We were there to learn how to live our reality. Every penny spent was an investment in us, it was an investment for our surviving son who lost his only brother, so that maybe he wouldn’t completely lose his parents as well. It was an investment in thirty three years of marriage that it would not buckle under the stress of loss. We were there so that for three days we could let that crust disintegrate and let that lava of grief flow out and away. And we were there for him, for Justin, to remember that because he lived, we got to love, and because we love, we grieve.
We thought that we would skip next year’s conference, we had tentative plans for another journey, my heart pulled a little, but I knew we could not do both ventures.

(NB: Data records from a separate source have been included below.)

/-!
# `NoHeavyLowerTail` (stmt-CriticalPhenomena-4575): the GAP CERTIFICATE for SIMEX / the D-cone (any number of relays)

Support file (`--supports stmt-CriticalPhenomena-4575`), route task `nh-dp-commonrelay`, gen 2.  No definitions, no named facts.

Setting: weighting `u` on the pairs of `Fin n`, relays `A ∋ b`, designated relay `a₀`, competitors `A' = A ∖ {a₀,b}`, block `S`
with un-glued cluster `K_S = ⋃_{v∈S} C(v)`, capture event `CAP = {K_S ∩ A' ≠ ∅, a₀ ∉ K_S}`, and for a competitor `c` the trap
excess `Δ_c = μ((c↔b) ∩ CAP ∩ (S↮c)) − μ((S↔b) ∩ CAP ∩ (S↮c))` ("by how much the free relay `c` beats the block").

* `SandwichSet.lemma3_sandwich_set_gap` — Kozma–Nitzan's Lemma 3 for a set observer WITH THE RELIABILITY GAP KEPT: for a sandwich
  family `Q` of the pair `(a₁, a₂)` and `D = {a₁ ↮ a₂}`:  `μ(Q ∩ D)·(μ(a₂↔b) − μ(a₁↔b)) ≤ μ(D)·(μ({a₂↔b} ∩ Q) − μ({a₁↔b} ∩ Q))`.
  No order between the relays is assumed (the landed `lemma3_sandwich_set` is the sign consequence); same BHK proof, stopped one
  step before the relay hypothesis is spent.
* `simexU_of_gapCertificate` — SIMEX (un-glued form, `μ((a₀↔b) ∩ CAP) ≤ μ((S↔b) ∩ CAP)`) holds as soon as SOME competitor
  `c ∈ A'` with `μ(a₀ ↮ c) > 0` satisfies the **gap certificate**  `Δ_c · μ(a₀ ↮ c) ≤ (μ(c↔b) − μ(a₀↔b)) · μ(CAP ∩ {a₀ ↮ c})`:
  the trap excess of one free competitor is paid by its reliability gap over `a₀`.  (`Δ_c ≤ 0 ≤ μ(c↔b) − μ(a₀↔b)` is the special
  case "free-relay certificate".)  Proof: the gap lemma with the whole capture event as sandwich family, then split `{c↔b} ∩ CAP`
  along `c ∈ K_S`.
* `simex_of_gapCertificate` / `dKernel_of_gapCertificate` — the glued instance (`stub_simex`) and the D-cone instance (`stub_dcone`,
  block form of KN (41) against `a₀`), by un-gluing (`simex_glue_lhs/rhs` of `…SimexFreeRelay.lean`) and `dKernel_of_simex_instance`.
  The sign-only special case is the landed free-relay certificate `simexU_of_freeRelay`.
Census (this seat, exact enumeration, `n ≤ 7`, `|A'| ≤ 4`, 3 431 random weightings): the gap certificate holds for some competitor
in EVERY sample (the sign-only free-relay certificate fails in 1–3 %).  It can only fail in the ALL-TRAP regime (`Δ_c > 0` for all
`c`) at a near FULL TIE of the competitors with `a₀` (right side small) — exactly the locus where adversarial search finds the D-cone
tight.  So the residual of `stub_simex` / `stub_dcone` (= KN Question 9) is the full-tie all-trap corner, for any number of relays.
[cite: KozmaNitzan2024, Lemma 3 (pp. 6–7), Question 9 (p. 36); VandenbergHaggstromKahn2006, Thms 1.3–1.5]
-/

noncomputable section

open MeasureTheory unitInterval
open Literature.Probability.LatticeModels (prodBernoulli)
open Literature.Probability.Percolation
open Literature.Probability.Percolation.BHK2006

namespace Summit.CriticalPhenomena.PercolationContinuityZ3.Theorems

namespace SandwichSet

variable {V : Type*} [Fintype V]

open scoped Classical in
/-- **Quantitative sandwich exchange (Kozma–Nitzan Lemma 3 for a set observer, with the reliability gap kept).**
For a sandwich family `𝓕` of the pair `(a₁, a₂)` (`{a₂ ∈ K_O ∌ a₁} ⊆ {K_O ∈ 𝓕} ⊆ {a₁ ∉ K_O}`), `Q = {K_O ∈ 𝓕}` and
`D = {a₁ ↮ a₂}`:  `μ(D) · (μ({a₂↔b} ∩ Q) − μ({a₁↔b} ∩ Q)) ≥ μ(Q ∩ D) · (μ(a₂↔b) − μ(a₁↔b))`.  NO order between the two
relays is assumed; with `μ(a₁↔b) ≤ μ(a₂↔b)` it gives back `lemma3_sandwich_set`.  Same proof (the two conditional-association
inequalities of van den Berg–Häggström–Kahn on `D`), stopping one step before the relay hypothesis is spent.
[cite: KozmaNitzan2024, Lemma 3 (pp. 6–7); VandenbergHaggstromKahn2006, Thms. 1.3–1.5] -/
theorem lemma3_sandwich_set_gap (w : Sym2 V → unitInterval) (a₁ a₂ b : V) (O : Finset V) (𝓕 : Set (Set V))
    (hlo : ∀ ω : BondConfig V, a₂ ∈ (⋃ o ∈ O, openCluster ω o) → a₁ ∉ (⋃ o ∈ O, openCluster ω o) →
      (⋃ o ∈ O, openCluster ω o) ∈ 𝓕)
    (hhi : ∀ ω : BondConfig V, (⋃ o ∈ O, openCluster ω o) ∈ 𝓕 → a₁ ∉ (⋃ o ∈ O, openCluster ω o)) :
    (prodBernoulli w).real ({ω | (⋃ o ∈ O, openCluster ω o) ∈ 𝓕} ∩ (openConn a₁ a₂)ᶜ) *
        ((prodBernoulli w).real (openConn a₂ b) - (prodBernoulli w).real (openConn a₁ b)) ≤
      (prodBernoulli w).real (openConn a₁ a₂ : Set (BondConfig V))ᶜ *
        ((prodBernoulli w).real (openConn a₂ b ∩ {ω | (⋃ o ∈ O, openCluster ω o) ∈ 𝓕}) -
          (prodBernoulli w).real (openConn a₁ b ∩ {ω | (⋃ o ∈ O, openCluster ω o) ∈ 𝓕})) := by
  set μ := prodBernoulli w with hμ
  set Q : Set (BondConfig V) := {ω | (⋃ o ∈ O, openCluster ω o) ∈ 𝓕} with hQ
  set D : Set (BondConfig V) := (openConn a₁ a₂)ᶜ with hD
  have hms : ∀ s : Set (BondConfig V), MeasurableSet s := fun s => (Set.toFinite s).measurableSet
  set h : Set (Sym2 V) → ℝ := fun C => if {v | ∃ o ∈ O, v = o ∨ ∃ e ∈ C, v ∈ e} ∈ 𝓕 then 1 else 0 with hh
  have h0 : ∀ C, 0 ≤ h C := fun C => by simp only [hh]; split_ifs <;> norm_num
  have h1 : ∀ C, h C ≤ 1 := fun C => by simp only [hh]; split_ifs <;> norm_num
  have hhQ : ∀ ω, h (⋃ o ∈ O, openEdgeCluster ω o) = Q.indicator 1 ω := fun ω => by
    simp only [hh, vertices_of_kUnion]
    by_cases hω : ω ∈ Q
    · rw [Set.indicator_of_mem hω, Pi.one_apply, if_pos (show (⋃ o ∈ O, openCluster ω o) ∈ 𝓕 from hω)]
    · rw [Set.indicator_of_notMem hω, if_neg (show (⋃ o ∈ O, openCluster ω o) ∉ 𝓕 from hω)]
  -- the cut sandwich function of `(a₂, a₁)` with `h = 1_𝓕` is `1_Q` (everywhere)
  have hg2 : ∀ ω : BondConfig V,
      (if ∃ o ∈ O, (openGraph ω).Reachable o a₁ then (0 : ℝ)
        else if ∃ o ∈ O, (openGraph ω).Reachable a₂ o then 1 else h (⋃ o ∈ O, openEdgeCluster ω o)) =
        Q.indicator 1 ω := by
    intro ω
    by_cases h1K : ∃ o ∈ O, (openGraph ω).Reachable o a₁
    · have hnm : ω ∉ Q := fun hq => hhi ω hq ((mem_kUnion_iff ω O a₁).2 h1K)
      rw [if_pos h1K, Set.indicator_of_notMem hnm]
    · rw [if_neg h1K]
      by_cases h2K : ∃ o ∈ O, (openGraph ω).Reachable a₂ o
      · have hmem : ω ∈ Q := hlo ω ((mem_kUnion_iff ω O a₂).2 (h2K.imp fun o ⟨ho, hr⟩ => ⟨ho, hr.symm⟩))
          (fun h' => h1K ((mem_kUnion_iff ω O a₁).1 h'))
        rw [if_pos h2K, Set.indicator_of_mem hmem, Pi.one_apply]
      · rw [if_neg h2K, hhQ]
  -- the set sandwich function of `(a₁, a₂)` with `h' = 1 − 1_𝓕` is `1 − 1_Q` (everywhere)
  have hg1 : ∀ ω : BondConfig V,
      (if ∃ o ∈ O, (openGraph ω).Reachable a₁ o then (1 : ℝ)
        else if ∃ o ∈ O, (openGraph ω).Reachable o a₂ then 0
          else (1 - h (⋃ o ∈ O, openEdgeCluster ω o))) = 1 - Q.indicator 1 ω := by
    intro ω
    by_cases h1K : ∃ o ∈ O, (openGraph ω).Reachable a₁ o
    · have hnm : ω ∉ Q := fun hq => hhi ω hq ((mem_kUnion_iff ω O a₁).2
        (h1K.imp fun o ⟨ho, hr⟩ => ⟨ho, hr.symm⟩))
      rw [if_pos h1K, Set.indicator_of_notMem hnm]; ring
    · rw [if_neg h1K]
      by_cases h2K : ∃ o ∈ O, (openGraph ω).Reachable o a₂
      · have hmem : ω ∈ Q := hlo ω ((mem_kUnion_iff ω O a₂).2 h2K)
          (fun h' => h1K (((mem_kUnion_iff ω O a₁).1 h').imp fun o ⟨ho, hr⟩ => ⟨ho, hr.symm⟩))
        rw [if_pos h2K, Set.indicator_of_mem hmem, Pi.one_apply]; ring
      · rw [if_neg h2K, hhQ]
  -- the two `D`'s
  have hD2 : {ω : BondConfig V | ¬ (openGraph ω).Reachable a₂ a₁} = D := by
    ext ω
    simp only [hD, Set.mem_setOf_eq, Set.mem_compl_iff]
    exact ⟨fun h' h'' => h' (show (openGraph ω).Reachable a₁ a₂ from h'').symm,
      fun h' h'' => h' (show ω ∈ openConn a₁ a₂ from h''.symm)⟩
  have hD1 : {ω : BondConfig V | ¬ (openGraph ω).Reachable a₁ a₂} = D := rfl
  have hInd : ∀ S T : Set (BondConfig V),
      ∫ ω in S, T.indicator (1 : BondConfig V → ℝ) ω ∂μ = μ.real (S ∩ T) := by
    intro S T
    rw [← integral_indicator (hms S), Set.indicator_indicator, integral_indicator_one (hms _)]
  have hF : ∀ (a : V) (S : Set (BondConfig V)),
      ∫ ω in S, connIndicatorFn a b (openEdgeCluster ω a) ∂μ = μ.real (S ∩ openConn a b) := by
    intro a S
    simp_rw [connIndicatorFn_openEdgeCluster]
    exact hInd S _
  have hmul : ∀ (S T : Set (BondConfig V)) (ω : BondConfig V),
      S.indicator (1 : BondConfig V → ℝ) ω * T.indicator 1 ω = (S ∩ T).indicator 1 ω := by
    intro S T ω
    rw [Set.inter_indicator_one, Pi.mul_apply]
  -- Corollary H (cut) for `(s, t) = (a₂, a₁)`, `h = 1_𝓕`
  have hI := sandwich_condAssoc_set_hat w a₂ a₁ O (connIndicatorFn a₂ b) (monotone_connIndicatorFn a₂ b) h h0 h1
  simp_rw [hg2] at hI
  simp_rw [connIndicatorFn_openEdgeCluster, hmul] at hI
  rw [hInd, hInd, hInd, hD2] at hI
  -- Corollary H for `(s, t) = (a₁, a₂)`, `h' = 1 - 1_𝓕`
  have hJ := sandwich_condAssoc_set w a₁ a₂ O (connIndicatorFn a₁ b) (monotone_connIndicatorFn a₁ b)
    (fun C => 1 - h C) (fun C => sub_nonneg.2 (h1 C)) (fun C => by linarith [h0 C])
  simp_rw [hg1] at hJ
  have hJ' : ∫ ω in {ω : BondConfig V | ¬ (openGraph ω).Reachable a₁ a₂},
      connIndicatorFn a₁ b (openEdgeCluster ω a₁) * (1 - Q.indicator 1 ω) ∂μ =
      μ.real (D ∩ openConn a₁ b) - μ.real (D ∩ (openConn a₁ b ∩ Q)) := by
    simp_rw [mul_sub, mul_one, connIndicatorFn_openEdgeCluster, hmul]
    rw [integral_sub Integrable.of_finite Integrable.of_finite, hInd, hInd, hD1]
  have hJ'' : ∫ ω in {ω : BondConfig V | ¬ (openGraph ω).Reachable a₁ a₂},
      (1 - Q.indicator 1 ω) ∂μ = μ.real D - μ.real (D ∩ Q) := by
    rw [integral_sub Integrable.of_finite Integrable.of_finite, hInd, hD1]
    have : ∫ ω in D, (1 : ℝ) ∂μ = μ.real D := by rw [setIntegral_const, smul_eq_mul, mul_one]
    rw [this]
  rw [hJ', hJ'', hF, hD1] at hJ
  -- the gap on `D`, and the common part on `Dᶜ`
  have hτ' : μ.real (D ∩ openConn a₂ b) - μ.real (D ∩ openConn a₁ b) =
      μ.real (openConn a₂ b) - μ.real (openConn a₁ b) := by
    have e := real_inter_openConn_sub_eq μ a₁ a₂ b Set.univ
    simp only [Set.univ_inter] at e
    rw [Set.inter_comm D, Set.inter_comm D, hD]
    linarith
  have hfin : μ.real (openConn a₁ b ∩ Q) - μ.real (openConn a₂ b ∩ Q) =
      μ.real (D ∩ (openConn a₁ b ∩ Q)) - μ.real (D ∩ (openConn a₂ b ∩ Q)) := by
    have e := real_inter_openConn_sub_eq μ a₁ a₂ b Q
    have s1 : Q ∩ openConn a₁ b = openConn a₁ b ∩ Q := Set.inter_comm _ _
    have s2 : Q ∩ openConn a₂ b = openConn a₂ b ∩ Q := Set.inter_comm _ _
    have s3 : Q ∩ openConn a₁ b ∩ (openConn a₁ a₂)ᶜ = D ∩ (openConn a₁ b ∩ Q) := by
      ext ω; simp only [hD, Set.mem_inter_iff, Set.mem_compl_iff]; tauto
    have s4 : Q ∩ openConn a₂ b ∩ (openConn a₁ a₂)ᶜ = D ∩ (openConn a₂ b ∩ Q) := by
      ext ω; simp only [hD, Set.mem_inter_iff, Set.mem_compl_iff]; tauto
    rw [s3, s4, s1, s2] at e
    exact e
  have hQD : Q ∩ (openConn a₁ a₂ : Set (BondConfig V))ᶜ = D ∩ Q := by rw [hD, Set.inter_comm]
  rw [hQD]
  -- combine the two association inequalities linearly
  nlinarith [hI, hJ, hτ', hfin, measureReal_nonneg (μ := μ) (s := D), measureReal_nonneg (μ := μ) (s := D ∩ Q)]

Now another opportunity has presented itself that changes the landscape for next summer even more so and will perhaps bring us to revising our plans for pilgrimage until 2016. I have a sense of peace knowing that we could attend next summer’s national conference, I feel in my heart I need that yearly gathering of the tribe, to hear that challenge to live that can only be spoken by seasoned grievers. I see the small fruit growing from intentionally reinvesting in our new life, from intentionally taking that time to be affirmed in our journey. I am afraid that if I miss the clan gathering, I will ask myself “Why wasn’t I there?”
Maybe I will get to see Texas after all.
I am so glad you and Doug were there. I am so glad that you are taking care of yourselves for all the right reasons. Thank you for sharing.